Stored items
※ ※ ※

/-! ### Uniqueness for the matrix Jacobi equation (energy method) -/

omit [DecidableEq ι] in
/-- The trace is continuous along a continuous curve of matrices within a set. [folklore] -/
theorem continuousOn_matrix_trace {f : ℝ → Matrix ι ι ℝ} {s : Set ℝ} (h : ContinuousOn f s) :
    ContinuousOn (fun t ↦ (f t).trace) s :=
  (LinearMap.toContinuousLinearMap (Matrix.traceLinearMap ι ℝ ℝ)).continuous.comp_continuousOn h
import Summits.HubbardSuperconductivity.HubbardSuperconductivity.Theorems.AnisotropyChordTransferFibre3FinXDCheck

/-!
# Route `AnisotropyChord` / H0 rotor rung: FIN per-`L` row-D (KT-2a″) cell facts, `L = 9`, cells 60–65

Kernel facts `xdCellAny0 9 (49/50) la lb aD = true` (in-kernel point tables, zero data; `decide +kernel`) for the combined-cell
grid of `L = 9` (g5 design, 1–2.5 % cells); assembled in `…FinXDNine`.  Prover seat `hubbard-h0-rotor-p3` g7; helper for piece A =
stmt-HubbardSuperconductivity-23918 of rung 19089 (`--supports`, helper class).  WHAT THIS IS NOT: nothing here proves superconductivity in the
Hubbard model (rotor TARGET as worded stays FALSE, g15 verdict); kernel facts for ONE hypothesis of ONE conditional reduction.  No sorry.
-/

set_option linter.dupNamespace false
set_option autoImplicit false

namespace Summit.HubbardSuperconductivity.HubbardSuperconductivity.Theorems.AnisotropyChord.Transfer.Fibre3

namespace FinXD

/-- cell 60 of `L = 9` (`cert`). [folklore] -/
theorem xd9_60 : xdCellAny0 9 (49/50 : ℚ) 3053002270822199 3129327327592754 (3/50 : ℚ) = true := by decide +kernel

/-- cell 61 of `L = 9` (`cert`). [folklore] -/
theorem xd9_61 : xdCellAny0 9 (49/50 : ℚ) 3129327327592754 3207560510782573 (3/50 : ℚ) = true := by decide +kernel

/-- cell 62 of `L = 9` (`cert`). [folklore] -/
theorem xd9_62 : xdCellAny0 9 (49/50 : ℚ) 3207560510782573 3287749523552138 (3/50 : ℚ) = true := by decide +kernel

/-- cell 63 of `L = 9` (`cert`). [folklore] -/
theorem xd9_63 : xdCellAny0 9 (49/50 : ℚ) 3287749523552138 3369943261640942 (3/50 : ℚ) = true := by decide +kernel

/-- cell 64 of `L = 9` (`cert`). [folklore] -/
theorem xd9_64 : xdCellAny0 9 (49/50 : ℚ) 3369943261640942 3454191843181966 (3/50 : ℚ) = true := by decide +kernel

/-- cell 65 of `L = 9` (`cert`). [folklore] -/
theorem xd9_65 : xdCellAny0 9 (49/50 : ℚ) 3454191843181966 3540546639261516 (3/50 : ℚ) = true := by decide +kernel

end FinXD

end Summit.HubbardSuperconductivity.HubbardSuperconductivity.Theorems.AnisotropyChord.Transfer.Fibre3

※ ※ ※

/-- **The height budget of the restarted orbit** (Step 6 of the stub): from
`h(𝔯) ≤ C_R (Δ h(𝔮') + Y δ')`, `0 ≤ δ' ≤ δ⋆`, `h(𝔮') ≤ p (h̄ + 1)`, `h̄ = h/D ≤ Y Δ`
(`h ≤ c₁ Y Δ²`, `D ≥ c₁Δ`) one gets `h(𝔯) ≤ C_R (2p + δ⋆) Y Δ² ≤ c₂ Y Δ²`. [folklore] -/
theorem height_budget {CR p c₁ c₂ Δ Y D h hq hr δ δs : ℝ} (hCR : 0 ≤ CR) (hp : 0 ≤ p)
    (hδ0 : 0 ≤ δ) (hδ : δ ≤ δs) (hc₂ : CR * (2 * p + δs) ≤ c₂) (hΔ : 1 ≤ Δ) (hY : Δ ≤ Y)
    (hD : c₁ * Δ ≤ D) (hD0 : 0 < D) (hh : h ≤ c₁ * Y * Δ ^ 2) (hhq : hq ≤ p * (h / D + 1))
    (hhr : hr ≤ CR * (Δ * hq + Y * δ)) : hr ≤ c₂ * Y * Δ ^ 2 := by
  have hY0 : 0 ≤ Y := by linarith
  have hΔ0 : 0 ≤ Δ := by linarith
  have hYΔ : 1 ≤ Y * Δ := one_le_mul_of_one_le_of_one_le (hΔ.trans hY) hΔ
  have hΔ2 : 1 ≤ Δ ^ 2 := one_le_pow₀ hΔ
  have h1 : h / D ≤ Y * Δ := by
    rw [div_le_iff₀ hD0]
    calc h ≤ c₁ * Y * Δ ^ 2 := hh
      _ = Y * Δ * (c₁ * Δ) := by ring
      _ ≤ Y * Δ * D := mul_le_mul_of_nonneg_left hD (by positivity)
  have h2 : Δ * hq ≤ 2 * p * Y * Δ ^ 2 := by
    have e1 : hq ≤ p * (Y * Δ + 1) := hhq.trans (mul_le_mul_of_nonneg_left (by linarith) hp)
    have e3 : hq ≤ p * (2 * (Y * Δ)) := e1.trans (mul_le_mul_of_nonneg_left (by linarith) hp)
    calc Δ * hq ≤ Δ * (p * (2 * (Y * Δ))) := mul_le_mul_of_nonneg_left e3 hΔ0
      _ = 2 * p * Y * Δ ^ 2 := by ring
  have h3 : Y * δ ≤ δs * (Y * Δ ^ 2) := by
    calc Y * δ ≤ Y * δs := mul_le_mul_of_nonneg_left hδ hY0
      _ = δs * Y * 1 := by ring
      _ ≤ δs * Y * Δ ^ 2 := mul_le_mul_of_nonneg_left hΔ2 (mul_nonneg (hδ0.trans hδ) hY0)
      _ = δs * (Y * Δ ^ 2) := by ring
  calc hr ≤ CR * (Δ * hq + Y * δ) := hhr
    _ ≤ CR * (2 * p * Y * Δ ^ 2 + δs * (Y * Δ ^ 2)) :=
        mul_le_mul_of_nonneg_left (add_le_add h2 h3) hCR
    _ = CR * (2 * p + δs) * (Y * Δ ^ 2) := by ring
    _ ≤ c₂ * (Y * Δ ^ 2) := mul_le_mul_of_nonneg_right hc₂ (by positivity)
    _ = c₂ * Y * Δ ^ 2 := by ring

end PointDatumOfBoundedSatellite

※ ※ ※

PROBLEM DESCRIPTION: Please return only the lines above, starting at the line that has "set. [folklore] -/" and ending at the line that has "(LinearMap.toContinuousLinearMap (Matrix.traceLinearMap ι", keeping both and leaving each one unchanged.

ANSWER SPACE:
/-- The trace is continuous along a continuous curve of matrices within a set. [folklore] -/
theorem continuousOn_matrix_trace {f : ℝ → Matrix ι ι ℝ} {s : Set ℝ} (h : ContinuousOn f s) :
    ContinuousOn (fun t ↦ (f t).trace) s :=
  (LinearMap.toContinuousLinearMap (Matrix.traceLinearMap ι ℝ ℝ)).continuous.comp_continuousOn h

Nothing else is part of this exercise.